(What this task involves):
Gather all lines in the records below that include the word "shaEquiv".

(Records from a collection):

((

import Literature.NumberTheory.EllipticCurves.HuShuYin2019.SylvesterThreePart
import Literature.NumberTheory.EllipticCurves.Kriz2020.SylvesterProofs
import Literature.NumberTheory.EllipticCurves.BSDInvariantsProofs
import Literature.NumberTheory.EllipticCurves.LFunctionSmulProofs
import Literature.NumberTheory.EllipticCurves.GlobalMinimalModelProofs
import Literature.NumberTheory.EllipticCurves.SelmerCorankHolds
import Literature.NumberTheory.EllipticCurves.IwasawaLeadingTermProofs
import HarnessLib

/-!
# Hu–Shu–Yin 2019, Thm. 1.3 (1) on the displayed model: for every prime `p ≡ 4, 7 (mod 9)` with `3` not a cube mod `p`, the Sylvester curve `E_p : y² = x³ − 432 p²` has `rank E_p(ℚ) = 1 = ord_{s=1} L(E_p, s)`, `Ш(E_p)` finite, `corank_{ℤ₃} Sel_{3^∞}(E_p) = 1`, and `p` is a sum of two rational cubes (Dasgupta–Voight 2018)

Pure proofs, no new definitions and no new named facts (D-0026). The tree vendors
Hu–Shu–Yin, *An explicit Gross–Zagier formula related to the Sylvester conjecture*, Trans. Amer.
Math. Soc. **372** (2019) 6905–6925 (doi:10.1090/tran/7760 = arXiv:1708.05266), Thm. 1.4 together
with the parts of Thm. 1.3 it rests on, as the named fact `HuShuYin2019.thm14_threePart_product`
(`SylvesterThreePart.lean`), stated for GLOBALLY MINIMAL models `B ≅ E_p`, `A ≅ E_{3p²}`. Thm. 1.3
there (p. 3 of the arXiv text, `paper:arxiv-1708.05266` p0003 L32–36) is printed as "known": "Let
`p ≡ 4, 7 mod 9` be a rational prime number such that `3 mod p` is not a cubic residue. Then
(1) `ord_{s=1} L(s, E_p) = rk_ℤ E_p(ℚ) = 1`; (2) `Ш(E_p)` is finite …" — from Dasgupta–Voight,
Proc. AMS 146 (2018) Thm. 2 (non-torsion mock Heegner points: `rank E_p = rank E_{p²} = 1`) with
Gross–Zagier–Kolyvagin (HSY p. 3 L28). This file reads conclusion (1)–(2) back on the DISPLAYED
model the rest of the tree uses for `x³ + y³ = p`, namely `mordellCurve (−432 p²) = ⟨0,0,0,0,−432p²⟩`
(`MordellCurveThreeDescent`, `Kriz2020/SylvesterProofs`, `CubeSumPrimeDescentInputs`), which is HSY's
`cubeSumCurve p` on the nose (`cubeSumCurve_eq_mordellCurve`): a global minimal model exists
(`hasGlobalMinimalModel_rat_holds`, Néron), the fact applies to it, and rank / analytic rank /
finiteness of `Ш` are invariant under the change of variables (`mordellWeilRank_variableChange_holds`,
`analyticRank_smul`, `shaEquiv`). Consequences, all modulo the single binder
`h14 : thm14_threePart_product` (refereed, FAMILY-shaped):

* `rank_analyticRank_sha_dv_family` — `rank = 1 ∧ ord_{s=1} L = 1 ∧ Ш finite` for `E_p`;
* `selmerCorank_three_eq_one_dv_family` — `corank_{ℤ₃} Sel_{3^∞}(E_p/ℚ) = 1` (Greenberg's corank
  identity): on this family the HYPOTHESIS of the rank-one `3`-converse
  `rankOne_threeConverse_mordellCurve` (`Kriz2020/RankOnePConverse.lean`, rung S2b of the BSD
  ladder, cell `bsd-cn100`) holds and so does its CONCLUSION — the sub-family of the Sylvester
  family on which that converse is already refereed print (LIT-G15-ADDENDUM §7);
* `exists_cube_add_cube_prime_dv_family` — `p = x³ + y³` with `x, y ∈ ℚ` (Dasgupta–Voight 2018,
  Thm. 1.2 of HSY, the `p` half), via a point of infinite order on `E_p` and the tree's dictionary
  `exists_cube_add_cube_of_mordellCurve_equation`.

References: [HuShuYin2019] Thm. 1.3 (1)–(2), Thm. 1.4; [DasguptaVoight2018] Thm. 2 (= HSY Thm. 1.2);
[SilvermanAEC2009] VIII.8 (minimal models), III.3.1(b), X.§4, App. C §16 (invariance).
-/

noncomputable section

open scoped Classical

open WeierstrassCurve Literature.NumberTheory.EllipticCurves

namespace Literature.NumberTheory.EllipticCurves.HuShuYin2019

/-- HSY's model `cubeSumCurve n = ⟨0,0,0,0,−432n²⟩` IS the tree's displayed model
`mordellCurve (−432 n²)` of `x³ + y³ = n` — the Weierstrass equation `y² = x³ − 432n²` of `E_n`
printed in Dasgupta–Voight 2018 §1.1 and Hu–Shu–Yin 2019 §1 (same identity as
`Kriz2020/SylvesterProofs.lean`'s model bookkeeping). [cite: DasguptaVoight2018, §1.1 (the Weierstrass equation y² = x³ − 432n² of E_n)]
[cite: HuShuYin2019, §1 (E_p : y² = x³ − 432p², arXiv p. 3)] -/
theorem cubeSumCurve_eq_mordellCurve (n : ℚ) : cubeSumCurve n = mordellCurve (-(432 * n ^ 2)) := by
  simp only [cubeSumCurve, mordellCurve]; congr 1; ring

/-- `−432 n² ≠ 0` for `n ≠ 0` (the displayed model is an elliptic curve). [folklore] -/
private theorem neg_mul_sq_ne_zero {n : ℚ} (hn : n ≠ 0) : (-(432 * n ^ 2) : ℚ) ≠ 0 :=
  neg_ne_zero.mpr (mul_ne_zero (by norm_num) (pow_ne_zero 2 hn))

/-- **Hu–Shu–Yin 2019, Thm. 1.3 (1)–(2), on the displayed model** (modulo the refereed named fact
`h14 = thm14_threePart_product`): for a prime `p ≡ 4, 7 (mod 9)` such that `3` is not a cube
mod `p`, `E_p = mordellCurve (−432 p²)` has `rank E_p(ℚ) = 1`, `ord_{s=1} L(E_p, s) = 1` and `Ш(E_p)`
finite. Proof: apply the fact to global minimal models of `E_p` and `E_{3p²}` (Néron,
`hasGlobalMinimalModel_rat_holds`) and transport back (`mordellWeilRank_variableChange_holds`,
`analyticRank_smul`, `shaEquiv`).
[cite: HuShuYin2019, Thm. 1.3 (1)–(2) (arXiv:1708.05266 p. 3 L32–L36)] [cite: DasguptaVoight2018, Thm. 2] -/
theorem rank_analyticRank_sha_dv_family (h14 : thm14_threePart_product) {p : ℕ} (hp : p.Prime)
    (h9 : p % 9 = 4 ∨ p % 9 = 7) (h3 : ¬ ∃ x : ZMod p, x ^ 3 = 3) :
    (mordellCurve (-(432 * (p : ℚ) ^ 2))).mordellWeilRank = 1 ∧
      (mordellCurve (-(432 * (p : ℚ) ^ 2))).analyticRank = 1 ∧
      Finite (mordellCurve (-(432 * (p : ℚ) ^ 2))).sha := by
  have hp0 : (p : ℚ) ≠ 0 := by exact_mod_cast hp.ne_zero
  haveI hW : (cubeSumCurve (p : ℚ)).IsElliptic := by
    rw [cubeSumCurve_eq_mordellCurve]; exact isElliptic_mordellCurve (neg_mul_sq_ne_zero hp0)
  haveI hW' : (cubeSumCurve (3 * (p : ℚ) ^ 2)).IsElliptic := by
    rw [cubeSumCurve_eq_mordellCurve]
    exact isElliptic_mordellCurve
      (neg_mul_sq_ne_zero (mul_ne_zero (by norm_num) (pow_ne_zero 2 hp0)))
  obtain ⟨C, hC⟩ := hasGlobalMinimalModel_rat_holds (cubeSumCurve (p : ℚ))
  obtain ⟨C', hC'⟩ := hasGlobalMinimalModel_rat_holds (cubeSumCurve (3 * (p : ℚ) ^ 2))
  haveI := hC; haveI := hC'
  obtain ⟨hrk, han, hfin, -⟩ := h14 p hp h9 h3 (C' • cubeSumCurve (3 * (p : ℚ) ^ 2))
    (C • cubeSumCurve (p : ℚ)) ⟨C⁻¹, inv_smul_smul C _⟩ ⟨C'⁻¹, inv_smul_smul C' _⟩
  rw [mordellWeilRank_variableChange_holds] at hrk
  rw [analyticRank_smul] at han
  have hfin' : Finite (cubeSumCurve (p : ℚ)).sha := Finite.of_equiv _ (shaEquiv _ C).symm
  rw [← cubeSumCurve_eq_mordellCurve]
  exact ⟨hrk, han, hfin'⟩

/-- **`corank_{ℤ₃} Sel_{3^∞}(E_p/ℚ) = 1` on the Dasgupta–Voight family** (prime `p ≡ 4, 7 (mod 9)`,
`3` not a cube mod `p`), modulo `h14`: rank `1` and `Ш` finite (`rank_analyticRank_sha_dv_family`)
with Greenberg's corank identity (`selmerCorank_eq_mordellWeilRank_add_holds`,
`finite_primaryComponent_sha_iff_shaCorank_eq_zero`). So on this family the hypothesis AND the
conclusion of the rank-one `3`-converse `rankOne_threeConverse_mordellCurve` both hold.
[cite: HuShuYin2019, Thm. 1.3 (1)–(2)] [cite: Greenberg1999LNM, §1 pp. 54–57] -/
theorem selmerCorank_three_eq_one_dv_family (h14 : thm14_threePart_product) {p : ℕ} (hp : p.Prime)
    (h9 : p % 9 = 4 ∨ p % 9 = 7) (h3 : ¬ ∃ x : ZMod p, x ^ 3 = 3) :
    haveI := isElliptic_mordellCurve (neg_mul_sq_ne_zero (show (p : ℚ) ≠ 0 by exact_mod_cast hp.ne_zero))
    haveI : Fact (Nat.Prime 3) := ⟨Nat.prime_three⟩
    (mordellCurve (-(432 * (p : ℚ) ^ 2))).selmerCorank 3 = 1 := by
  haveI := isElliptic_mordellCurve (neg_mul_sq_ne_zero (show (p : ℚ) ≠ 0 by exact_mod_cast hp.ne_zero))
  haveI : Fact (Nat.Prime 3) := ⟨Nat.prime_three⟩
  obtain ⟨hr, -, hfin⟩ := rank_analyticRank_sha_dv_family h14 hp h9 h3
  have hfin3 : Finite (AddCommGroup.primaryComponent (mordellCurve (-(432 * (p : ℚ) ^ 2))).sha 3) := by
    haveI := hfin; infer_instance
  simp only [(mordellCurve (-(432 * (p : ℚ) ^ 2))).selmerCorank_eq_mordellWeilRank_add_holds 3, hr,
    (finite_primaryComponent_sha_iff_shaCorank_eq_zero (mordellCurve (-(432 * (p : ℚ) ^ 2))) 3).1
      hfin3]

/-- **Dasgupta–Voight 2018 (= Hu–Shu–Yin Thm. 1.2, the `p` half): every prime `p ≡ 4, 7 (mod 9)`
with `3` not a cube mod `p` is a sum of two rational cubes**, modulo `h14`: `rank E_p(ℚ) = 1 ≠ 0`
gives an affine rational point on `y² = x³ − 432p²` (`exists_nonsingular_ne_zero_of_mordellWeilRank_ne_zero`),
which the tree's dictionary `exists_cube_add_cube_of_mordellCurve_equation` turns into
`p = x³ + y³`. [cite: DasguptaVoight2018, Thm. 2] [cite: HuShuYin2019, Thm. 1.2 (arXiv p. 3 L24–L26)] -/
theorem exists_cube_add_cube_prime_dv_family (h14 : thm14_threePart_product) {p : ℕ}
    (hp : p.Prime) (h9 : p % 9 = 4 ∨ p % 9 = 7) (h3 : ¬ ∃ x : ZMod p, x ^ 3 = 3) :
    ∃ x y : ℚ, x ^ 3 + y ^ 3 = p := by
  have hp0 : (p : ℚ) ≠ 0 := by exact_mod_cast hp.ne_zero
  haveI := isElliptic_mordellCurve (neg_mul_sq_ne_zero hp0)
  have hMW := (rank_analyticRank_sha_dv_family h14 hp h9 h3).1
  obtain ⟨X, Y, hXY, -⟩ := exists_nonsingular_ne_zero_of_mordellWeilRank_ne_zero
    (mordellCurve (-(432 * (p : ℚ) ^ 2))) rfl rfl (by rw [hMW]; exact one_ne_zero)
  exact exists_cube_add_cube_of_mordellCurve_equation hp0 hXY.1

end Literature.NumberTheory.EllipticCurves.HuShuYin2019

end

))

(Solution to the exercise):
`analyticRank_smul`, `shaEquiv`). Consequences, all modulo the single binder
`analyticRank_smul`, `shaEquiv`).
  have hfin' : Finite (cubeSumCurve (p : ℚ)).sha := Finite.of_equiv _ (shaEquiv _ C).symm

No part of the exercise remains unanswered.